Exercise details: All of the records should be restated word for word.

Saved data entries
______________________________

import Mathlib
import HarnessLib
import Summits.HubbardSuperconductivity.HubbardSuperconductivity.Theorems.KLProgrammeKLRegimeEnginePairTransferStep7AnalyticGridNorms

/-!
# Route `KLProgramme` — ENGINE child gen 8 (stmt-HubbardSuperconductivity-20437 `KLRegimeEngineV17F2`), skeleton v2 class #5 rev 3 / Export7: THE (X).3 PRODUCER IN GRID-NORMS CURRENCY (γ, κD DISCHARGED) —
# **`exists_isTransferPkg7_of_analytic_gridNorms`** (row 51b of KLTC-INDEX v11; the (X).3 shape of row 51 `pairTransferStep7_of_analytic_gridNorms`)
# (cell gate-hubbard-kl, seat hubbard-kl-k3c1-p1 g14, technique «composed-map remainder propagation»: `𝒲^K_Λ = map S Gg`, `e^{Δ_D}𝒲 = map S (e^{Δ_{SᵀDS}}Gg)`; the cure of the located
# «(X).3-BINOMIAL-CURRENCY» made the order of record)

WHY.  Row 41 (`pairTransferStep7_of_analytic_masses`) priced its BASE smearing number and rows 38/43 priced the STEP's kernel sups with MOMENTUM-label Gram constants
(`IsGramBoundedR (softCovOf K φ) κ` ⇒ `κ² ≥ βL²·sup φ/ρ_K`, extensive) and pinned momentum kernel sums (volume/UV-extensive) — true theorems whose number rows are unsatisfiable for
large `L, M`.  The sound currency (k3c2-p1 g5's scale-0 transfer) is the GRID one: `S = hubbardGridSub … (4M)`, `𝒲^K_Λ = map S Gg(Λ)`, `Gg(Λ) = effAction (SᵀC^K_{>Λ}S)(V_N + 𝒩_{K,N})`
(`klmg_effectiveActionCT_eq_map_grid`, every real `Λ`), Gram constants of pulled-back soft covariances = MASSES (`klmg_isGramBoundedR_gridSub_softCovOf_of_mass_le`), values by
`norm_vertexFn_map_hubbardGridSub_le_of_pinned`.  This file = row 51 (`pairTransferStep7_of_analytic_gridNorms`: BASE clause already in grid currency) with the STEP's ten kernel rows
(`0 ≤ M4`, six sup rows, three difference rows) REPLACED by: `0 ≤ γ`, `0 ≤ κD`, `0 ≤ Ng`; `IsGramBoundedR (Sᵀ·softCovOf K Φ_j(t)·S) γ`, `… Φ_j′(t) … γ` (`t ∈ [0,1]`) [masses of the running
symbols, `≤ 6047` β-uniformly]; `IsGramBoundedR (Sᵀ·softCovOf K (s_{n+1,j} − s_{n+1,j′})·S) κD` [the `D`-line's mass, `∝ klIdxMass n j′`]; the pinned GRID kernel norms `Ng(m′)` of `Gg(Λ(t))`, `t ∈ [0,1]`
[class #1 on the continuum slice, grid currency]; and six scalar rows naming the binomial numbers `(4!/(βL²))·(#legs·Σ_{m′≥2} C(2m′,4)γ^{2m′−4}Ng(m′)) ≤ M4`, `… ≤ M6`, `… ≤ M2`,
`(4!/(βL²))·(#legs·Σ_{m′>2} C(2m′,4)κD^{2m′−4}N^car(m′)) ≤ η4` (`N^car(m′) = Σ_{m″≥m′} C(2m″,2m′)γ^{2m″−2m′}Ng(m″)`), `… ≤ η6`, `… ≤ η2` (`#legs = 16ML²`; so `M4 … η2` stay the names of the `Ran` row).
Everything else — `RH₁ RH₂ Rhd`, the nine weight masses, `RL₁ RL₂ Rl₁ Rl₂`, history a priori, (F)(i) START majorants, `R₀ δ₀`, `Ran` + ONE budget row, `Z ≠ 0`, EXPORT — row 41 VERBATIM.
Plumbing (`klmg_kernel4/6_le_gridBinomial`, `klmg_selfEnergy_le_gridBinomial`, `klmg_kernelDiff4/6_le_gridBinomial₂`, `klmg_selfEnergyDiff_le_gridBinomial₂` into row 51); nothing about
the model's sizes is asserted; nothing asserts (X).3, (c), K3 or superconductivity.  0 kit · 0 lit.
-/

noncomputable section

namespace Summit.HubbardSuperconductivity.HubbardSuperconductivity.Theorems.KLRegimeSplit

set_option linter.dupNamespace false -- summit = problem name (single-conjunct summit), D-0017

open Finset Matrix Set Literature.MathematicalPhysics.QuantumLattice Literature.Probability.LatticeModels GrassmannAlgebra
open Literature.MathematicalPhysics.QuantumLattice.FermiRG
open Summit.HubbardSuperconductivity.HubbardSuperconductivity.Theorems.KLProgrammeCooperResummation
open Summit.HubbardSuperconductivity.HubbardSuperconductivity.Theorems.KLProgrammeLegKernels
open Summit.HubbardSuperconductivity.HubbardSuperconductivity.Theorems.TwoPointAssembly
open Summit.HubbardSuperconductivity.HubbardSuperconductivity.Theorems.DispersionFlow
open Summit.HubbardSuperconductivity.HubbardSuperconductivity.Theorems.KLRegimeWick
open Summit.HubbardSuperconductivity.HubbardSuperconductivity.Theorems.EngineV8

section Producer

______________________________

Solution:
import Mathlib
import HarnessLib
import Summits.HubbardSuperconductivity.HubbardSuperconductivity.Theorems.KLProgrammeKLRegimeEnginePairTransferStep7AnalyticGridNorms

/-!
# Route `KLProgramme` — ENGINE child gen 8 (stmt-HubbardSuperconductivity-20437 `KLRegimeEngineV17F2`), skeleton v2 class #5 rev 3 / Export7: THE (X).3 PRODUCER IN GRID-NORMS CURRENCY (γ, κD DISCHARGED) —
# **`exists_isTransferPkg7_of_analytic_gridNorms`** (row 51b of KLTC-INDEX v11; the (X).3 shape of row 51 `pairTransferStep7_of_analytic_gridNorms`)
# (cell gate-hubbard-kl, seat hubbard-kl-k3c1-p1 g14, technique «composed-map remainder propagation»: `𝒲^K_Λ = map S Gg`, `e^{Δ_D}𝒲 = map S (e^{Δ_{SᵀDS}}Gg)`; the cure of the located
# «(X).3-BINOMIAL-CURRENCY» made the order of record)

WHY.  Row 41 (`pairTransferStep7_of_analytic_masses`) priced its BASE smearing number and rows 38/43 priced the STEP's kernel sups with MOMENTUM-label Gram constants
(`IsGramBoundedR (softCovOf K φ) κ` ⇒ `κ² ≥ βL²·sup φ/ρ_K`, extensive) and pinned momentum kernel sums (volume/UV-extensive) — true theorems whose number rows are unsatisfiable for
large `L, M`.  The sound currency (k3c2-p1 g5's scale-0 transfer) is the GRID one: `S = hubbardGridSub … (4M)`, `𝒲^K_Λ = map S Gg(Λ)`, `Gg(Λ) = effAction (SᵀC^K_{>Λ}S)(V_N + 𝒩_{K,N})`
(`klmg_effectiveActionCT_eq_map_grid`, every real `Λ`), Gram constants of pulled-back soft covariances = MASSES (`klmg_isGramBoundedR_gridSub_softCovOf_of_mass_le`), values by
`norm_vertexFn_map_hubbardGridSub_le_of_pinned`.  This file = row 51 (`pairTransferStep7_of_analytic_gridNorms`: BASE clause already in grid currency) with the STEP's ten kernel rows
(`0 ≤ M4`, six sup rows, three difference rows) REPLACED by: `0 ≤ γ`, `0 ≤ κD`, `0 ≤ Ng`; `IsGramBoundedR (Sᵀ·softCovOf K Φ_j(t)·S) γ`, `… Φ_j′(t) … γ` (`t ∈ [0,1]`) [masses of the running
symbols, `≤ 6047` β-uniformly]; `IsGramBoundedR (Sᵀ·softCovOf K (s_{n+1,j} − s_{n+1,j′})·S) κD` [the `D`-line's mass, `∝ klIdxMass n j′`]; the pinned GRID kernel norms `Ng(m′)` of `Gg(Λ(t))`, `t ∈ [0,1]`
[class #1 on the continuum slice, grid currency]; and six scalar rows naming the binomial numbers `(4!/(βL²))·(#legs·Σ_{m′≥2} C(2m′,4)γ^{2m′−4}Ng(m′)) ≤ M4`, `… ≤ M6`, `… ≤ M2`,
`(4!/(βL²))·(#legs·Σ_{m′>2} C(2m′,4)κD^{2m′−4}N^car(m′)) ≤ η4` (`N^car(m′) = Σ_{m″≥m′} C(2m″,2m′)γ^{2m″−2m′}Ng(m″)`), `… ≤ η6`, `… ≤ η2` (`#legs = 16ML²`; so `M4 … η2` stay the names of the `Ran` row).
Everything else — `RH₁ RH₂ Rhd`, the nine weight masses, `RL₁ RL₂ Rl₁ Rl₂`, history a priori, (F)(i) START majorants, `R₀ δ₀`, `Ran` + ONE budget row, `Z ≠ 0`, EXPORT — row 41 VERBATIM.
Plumbing (`klmg_kernel4/6_le_gridBinomial`, `klmg_selfEnergy_le_gridBinomial`, `klmg_kernelDiff4/6_le_gridBinomial₂`, `klmg_selfEnergyDiff_le_gridBinomial₂` into row 51); nothing about
the model's sizes is asserted; nothing asserts (X).3, (c), K3 or superconductivity.  0 kit · 0 lit.
-/

noncomputable section

namespace Summit.HubbardSuperconductivity.HubbardSuperconductivity.Theorems.KLRegimeSplit

set_option linter.dupNamespace false -- summit = problem name (single-conjunct summit), D-0017

open Finset Matrix Set Literature.MathematicalPhysics.QuantumLattice Literature.Probability.LatticeModels GrassmannAlgebra
open Literature.MathematicalPhysics.QuantumLattice.FermiRG
open Summit.HubbardSuperconductivity.HubbardSuperconductivity.Theorems.KLProgrammeCooperResummation
open Summit.HubbardSuperconductivity.HubbardSuperconductivity.Theorems.KLProgrammeLegKernels
open Summit.HubbardSuperconductivity.HubbardSuperconductivity.Theorems.TwoPointAssembly
open Summit.HubbardSuperconductivity.HubbardSuperconductivity.Theorems.DispersionFlow
open Summit.HubbardSuperconductivity.HubbardSuperconductivity.Theorems.KLRegimeWick
open Summit.HubbardSuperconductivity.HubbardSuperconductivity.Theorems.EngineV8

section Producer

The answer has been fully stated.